Stored data

▬▬▬▬▬▬▬▬▬▬

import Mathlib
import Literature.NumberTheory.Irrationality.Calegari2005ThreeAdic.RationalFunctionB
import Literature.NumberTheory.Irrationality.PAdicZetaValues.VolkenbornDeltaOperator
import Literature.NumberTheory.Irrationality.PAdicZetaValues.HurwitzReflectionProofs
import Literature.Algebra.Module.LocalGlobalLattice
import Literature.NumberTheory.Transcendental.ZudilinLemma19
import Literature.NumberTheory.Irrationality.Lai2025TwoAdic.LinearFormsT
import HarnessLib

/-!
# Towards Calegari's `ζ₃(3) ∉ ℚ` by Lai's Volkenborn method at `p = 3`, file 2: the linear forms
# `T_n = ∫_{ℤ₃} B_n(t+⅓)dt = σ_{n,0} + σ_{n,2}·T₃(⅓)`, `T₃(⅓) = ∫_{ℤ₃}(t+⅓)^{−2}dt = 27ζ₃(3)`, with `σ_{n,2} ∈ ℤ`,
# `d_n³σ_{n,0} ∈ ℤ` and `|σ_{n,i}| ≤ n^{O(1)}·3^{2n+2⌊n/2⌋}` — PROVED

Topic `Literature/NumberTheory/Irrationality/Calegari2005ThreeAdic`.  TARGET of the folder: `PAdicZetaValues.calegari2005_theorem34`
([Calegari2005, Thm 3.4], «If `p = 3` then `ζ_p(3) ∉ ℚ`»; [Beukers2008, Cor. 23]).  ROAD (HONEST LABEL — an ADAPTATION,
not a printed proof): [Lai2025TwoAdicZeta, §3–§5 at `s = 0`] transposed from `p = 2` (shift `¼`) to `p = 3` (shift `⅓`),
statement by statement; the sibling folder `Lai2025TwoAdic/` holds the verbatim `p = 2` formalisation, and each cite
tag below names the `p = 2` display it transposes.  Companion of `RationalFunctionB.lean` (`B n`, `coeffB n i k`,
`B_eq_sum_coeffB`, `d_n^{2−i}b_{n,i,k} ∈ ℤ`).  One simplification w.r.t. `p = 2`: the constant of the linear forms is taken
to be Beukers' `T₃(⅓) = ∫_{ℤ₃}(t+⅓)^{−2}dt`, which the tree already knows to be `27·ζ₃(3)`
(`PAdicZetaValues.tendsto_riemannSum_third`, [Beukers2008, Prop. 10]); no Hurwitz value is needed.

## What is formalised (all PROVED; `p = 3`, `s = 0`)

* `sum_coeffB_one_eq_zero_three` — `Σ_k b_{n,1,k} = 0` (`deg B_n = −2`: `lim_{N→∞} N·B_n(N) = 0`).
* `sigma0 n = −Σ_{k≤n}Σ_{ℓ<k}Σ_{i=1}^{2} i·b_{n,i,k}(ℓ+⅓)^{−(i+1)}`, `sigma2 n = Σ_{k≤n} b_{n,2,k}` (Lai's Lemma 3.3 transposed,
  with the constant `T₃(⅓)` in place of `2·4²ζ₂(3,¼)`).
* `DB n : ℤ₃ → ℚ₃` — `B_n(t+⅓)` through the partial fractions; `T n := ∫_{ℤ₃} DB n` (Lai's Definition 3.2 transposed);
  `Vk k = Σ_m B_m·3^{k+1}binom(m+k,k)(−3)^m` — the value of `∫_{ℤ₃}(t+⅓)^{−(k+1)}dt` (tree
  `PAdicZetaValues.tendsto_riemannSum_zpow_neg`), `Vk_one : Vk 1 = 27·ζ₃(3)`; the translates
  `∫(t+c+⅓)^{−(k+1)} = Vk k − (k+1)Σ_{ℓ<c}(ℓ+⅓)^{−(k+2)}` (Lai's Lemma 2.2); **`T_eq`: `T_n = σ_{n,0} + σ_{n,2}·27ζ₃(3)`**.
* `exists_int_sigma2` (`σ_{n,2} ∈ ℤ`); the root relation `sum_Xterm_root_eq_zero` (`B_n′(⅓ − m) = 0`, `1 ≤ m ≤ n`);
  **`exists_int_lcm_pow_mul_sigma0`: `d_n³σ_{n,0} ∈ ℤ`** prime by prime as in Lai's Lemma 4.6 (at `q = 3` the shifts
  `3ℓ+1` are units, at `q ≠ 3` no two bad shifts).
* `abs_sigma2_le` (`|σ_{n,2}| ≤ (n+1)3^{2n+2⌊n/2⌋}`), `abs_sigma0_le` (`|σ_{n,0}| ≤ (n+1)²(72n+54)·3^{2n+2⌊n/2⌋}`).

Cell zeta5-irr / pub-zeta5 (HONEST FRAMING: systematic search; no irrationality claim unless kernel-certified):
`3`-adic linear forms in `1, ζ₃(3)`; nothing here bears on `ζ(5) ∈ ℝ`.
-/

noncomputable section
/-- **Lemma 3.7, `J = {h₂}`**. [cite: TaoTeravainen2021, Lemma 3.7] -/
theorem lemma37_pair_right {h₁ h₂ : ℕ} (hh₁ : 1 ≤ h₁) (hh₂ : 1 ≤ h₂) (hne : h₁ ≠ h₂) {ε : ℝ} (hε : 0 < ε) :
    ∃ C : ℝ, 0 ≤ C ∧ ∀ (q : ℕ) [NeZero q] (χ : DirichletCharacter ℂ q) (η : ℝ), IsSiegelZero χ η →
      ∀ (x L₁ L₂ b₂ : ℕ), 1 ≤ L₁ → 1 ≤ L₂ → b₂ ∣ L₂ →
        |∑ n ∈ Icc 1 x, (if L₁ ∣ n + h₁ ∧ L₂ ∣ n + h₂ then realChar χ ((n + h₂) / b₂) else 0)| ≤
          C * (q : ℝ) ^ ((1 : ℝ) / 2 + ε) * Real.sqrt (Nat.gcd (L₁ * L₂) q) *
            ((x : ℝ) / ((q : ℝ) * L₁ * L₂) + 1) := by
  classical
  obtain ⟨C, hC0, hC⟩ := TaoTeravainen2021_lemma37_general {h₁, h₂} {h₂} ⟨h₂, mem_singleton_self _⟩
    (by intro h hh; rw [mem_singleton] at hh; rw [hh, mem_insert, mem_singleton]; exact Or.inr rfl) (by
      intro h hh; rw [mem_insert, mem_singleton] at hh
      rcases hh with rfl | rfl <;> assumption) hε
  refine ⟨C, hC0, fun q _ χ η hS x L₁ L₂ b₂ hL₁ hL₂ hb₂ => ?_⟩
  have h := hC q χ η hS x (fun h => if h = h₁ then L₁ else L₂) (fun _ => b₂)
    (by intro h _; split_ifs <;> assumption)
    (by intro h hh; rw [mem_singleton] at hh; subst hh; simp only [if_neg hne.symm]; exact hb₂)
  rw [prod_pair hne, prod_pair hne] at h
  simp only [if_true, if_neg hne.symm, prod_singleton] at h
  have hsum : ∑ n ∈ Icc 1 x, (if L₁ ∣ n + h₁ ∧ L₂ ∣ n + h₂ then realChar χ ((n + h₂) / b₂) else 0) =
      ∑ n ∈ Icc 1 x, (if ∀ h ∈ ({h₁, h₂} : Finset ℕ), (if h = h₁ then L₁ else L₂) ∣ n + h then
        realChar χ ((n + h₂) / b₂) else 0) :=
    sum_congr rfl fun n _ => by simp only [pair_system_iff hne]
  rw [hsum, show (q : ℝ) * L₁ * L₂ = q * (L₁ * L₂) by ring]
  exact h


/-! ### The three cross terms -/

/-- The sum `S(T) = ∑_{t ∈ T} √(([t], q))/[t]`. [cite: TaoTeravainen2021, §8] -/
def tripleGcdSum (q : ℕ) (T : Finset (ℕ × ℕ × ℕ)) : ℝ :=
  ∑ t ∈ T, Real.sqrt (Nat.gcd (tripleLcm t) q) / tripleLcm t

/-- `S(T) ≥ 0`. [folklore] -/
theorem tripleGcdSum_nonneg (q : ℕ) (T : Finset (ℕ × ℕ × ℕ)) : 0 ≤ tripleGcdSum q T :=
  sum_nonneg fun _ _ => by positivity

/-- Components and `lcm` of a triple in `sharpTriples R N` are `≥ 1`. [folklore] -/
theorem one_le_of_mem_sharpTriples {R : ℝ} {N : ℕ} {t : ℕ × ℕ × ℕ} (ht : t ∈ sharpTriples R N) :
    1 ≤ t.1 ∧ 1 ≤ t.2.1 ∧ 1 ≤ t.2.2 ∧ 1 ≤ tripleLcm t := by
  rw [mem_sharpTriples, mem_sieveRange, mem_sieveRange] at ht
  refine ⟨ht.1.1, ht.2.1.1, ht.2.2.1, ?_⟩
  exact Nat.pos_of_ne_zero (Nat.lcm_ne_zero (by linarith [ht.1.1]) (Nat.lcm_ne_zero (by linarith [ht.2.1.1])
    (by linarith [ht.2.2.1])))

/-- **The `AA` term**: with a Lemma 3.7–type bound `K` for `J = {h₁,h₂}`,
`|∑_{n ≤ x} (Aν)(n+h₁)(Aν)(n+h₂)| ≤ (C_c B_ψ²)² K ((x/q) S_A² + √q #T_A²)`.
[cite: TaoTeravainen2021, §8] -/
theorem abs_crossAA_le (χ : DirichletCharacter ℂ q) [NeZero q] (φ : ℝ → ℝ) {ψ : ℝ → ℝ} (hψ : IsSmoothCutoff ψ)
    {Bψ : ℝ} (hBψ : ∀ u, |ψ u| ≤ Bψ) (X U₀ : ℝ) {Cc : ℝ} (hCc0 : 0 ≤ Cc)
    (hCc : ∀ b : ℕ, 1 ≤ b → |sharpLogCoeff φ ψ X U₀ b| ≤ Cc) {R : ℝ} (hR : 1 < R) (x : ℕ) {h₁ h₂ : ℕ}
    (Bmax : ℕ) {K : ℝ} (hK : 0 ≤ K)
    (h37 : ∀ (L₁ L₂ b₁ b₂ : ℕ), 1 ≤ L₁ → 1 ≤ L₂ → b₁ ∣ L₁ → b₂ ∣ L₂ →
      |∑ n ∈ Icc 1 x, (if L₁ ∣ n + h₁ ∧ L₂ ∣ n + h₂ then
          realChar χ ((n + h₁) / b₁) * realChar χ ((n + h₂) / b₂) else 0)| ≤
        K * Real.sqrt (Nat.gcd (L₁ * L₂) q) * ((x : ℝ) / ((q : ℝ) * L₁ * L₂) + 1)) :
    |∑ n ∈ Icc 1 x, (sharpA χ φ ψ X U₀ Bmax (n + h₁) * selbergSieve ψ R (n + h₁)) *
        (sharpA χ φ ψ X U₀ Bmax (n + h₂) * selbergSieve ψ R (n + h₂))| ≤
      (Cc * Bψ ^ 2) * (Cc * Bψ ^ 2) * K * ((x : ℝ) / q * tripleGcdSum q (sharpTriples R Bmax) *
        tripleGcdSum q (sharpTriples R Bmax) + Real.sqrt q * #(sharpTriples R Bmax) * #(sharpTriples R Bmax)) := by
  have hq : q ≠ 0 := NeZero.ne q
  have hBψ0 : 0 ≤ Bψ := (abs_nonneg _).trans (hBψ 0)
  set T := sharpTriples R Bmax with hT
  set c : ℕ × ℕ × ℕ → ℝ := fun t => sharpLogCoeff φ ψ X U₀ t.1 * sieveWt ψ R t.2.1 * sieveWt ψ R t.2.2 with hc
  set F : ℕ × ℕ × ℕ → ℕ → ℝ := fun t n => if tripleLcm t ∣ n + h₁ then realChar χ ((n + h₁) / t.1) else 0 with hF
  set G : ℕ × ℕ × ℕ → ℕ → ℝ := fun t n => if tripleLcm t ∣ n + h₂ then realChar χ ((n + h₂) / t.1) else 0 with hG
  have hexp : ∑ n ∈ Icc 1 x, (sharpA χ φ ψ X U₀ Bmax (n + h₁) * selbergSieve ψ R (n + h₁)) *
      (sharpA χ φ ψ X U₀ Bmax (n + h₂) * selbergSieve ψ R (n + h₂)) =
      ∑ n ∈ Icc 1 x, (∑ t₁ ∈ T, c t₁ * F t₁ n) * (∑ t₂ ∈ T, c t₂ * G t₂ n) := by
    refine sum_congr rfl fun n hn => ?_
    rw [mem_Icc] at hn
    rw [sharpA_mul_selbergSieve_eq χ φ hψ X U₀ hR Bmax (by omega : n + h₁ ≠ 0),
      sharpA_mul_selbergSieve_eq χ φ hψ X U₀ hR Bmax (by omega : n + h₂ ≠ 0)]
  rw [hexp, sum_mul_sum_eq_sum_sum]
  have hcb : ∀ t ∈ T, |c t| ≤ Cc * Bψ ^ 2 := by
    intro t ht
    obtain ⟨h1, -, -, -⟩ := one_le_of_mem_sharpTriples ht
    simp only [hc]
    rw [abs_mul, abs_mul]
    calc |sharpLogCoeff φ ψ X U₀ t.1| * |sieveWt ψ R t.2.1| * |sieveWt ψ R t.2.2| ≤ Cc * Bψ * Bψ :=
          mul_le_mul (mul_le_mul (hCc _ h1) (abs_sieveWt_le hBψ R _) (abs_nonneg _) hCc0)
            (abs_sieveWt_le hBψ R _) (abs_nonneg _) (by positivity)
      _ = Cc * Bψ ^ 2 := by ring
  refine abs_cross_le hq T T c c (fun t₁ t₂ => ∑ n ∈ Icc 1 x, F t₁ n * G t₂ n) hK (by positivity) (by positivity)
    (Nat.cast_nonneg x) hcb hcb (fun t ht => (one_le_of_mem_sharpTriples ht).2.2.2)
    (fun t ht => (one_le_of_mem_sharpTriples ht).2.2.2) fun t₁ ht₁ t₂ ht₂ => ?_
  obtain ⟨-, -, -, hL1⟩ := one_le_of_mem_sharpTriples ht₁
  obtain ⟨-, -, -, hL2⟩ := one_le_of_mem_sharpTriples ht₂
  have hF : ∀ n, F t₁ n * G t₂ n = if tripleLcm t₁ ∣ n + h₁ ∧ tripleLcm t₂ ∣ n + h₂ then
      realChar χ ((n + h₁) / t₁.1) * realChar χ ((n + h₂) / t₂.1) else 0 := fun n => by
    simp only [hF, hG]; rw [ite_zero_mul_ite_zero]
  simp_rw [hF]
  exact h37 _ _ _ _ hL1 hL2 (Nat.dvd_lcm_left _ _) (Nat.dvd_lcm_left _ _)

▬▬▬▬▬▬▬▬▬▬

## Prompt
The answer should consist of every line above in which "exact" appears.

## Exercise output
    (by intro h hh; rw [mem_singleton] at hh; rw [hh, mem_insert, mem_singleton]; exact Or.inr rfl) (by
    (by intro h hh; rw [mem_singleton] at hh; subst hh; simp only [if_neg hne.symm]; exact hb₂)
  exact h
  exact Nat.pos_of_ne_zero (Nat.lcm_ne_zero (by linarith [ht.1.1]) (Nat.lcm_ne_zero (by linarith [ht.2.1.1])
  exact h37 _ _ _ _ hL1 hL2 (Nat.dvd_lcm_left _ _) (Nat.dvd_lcm_left _ _)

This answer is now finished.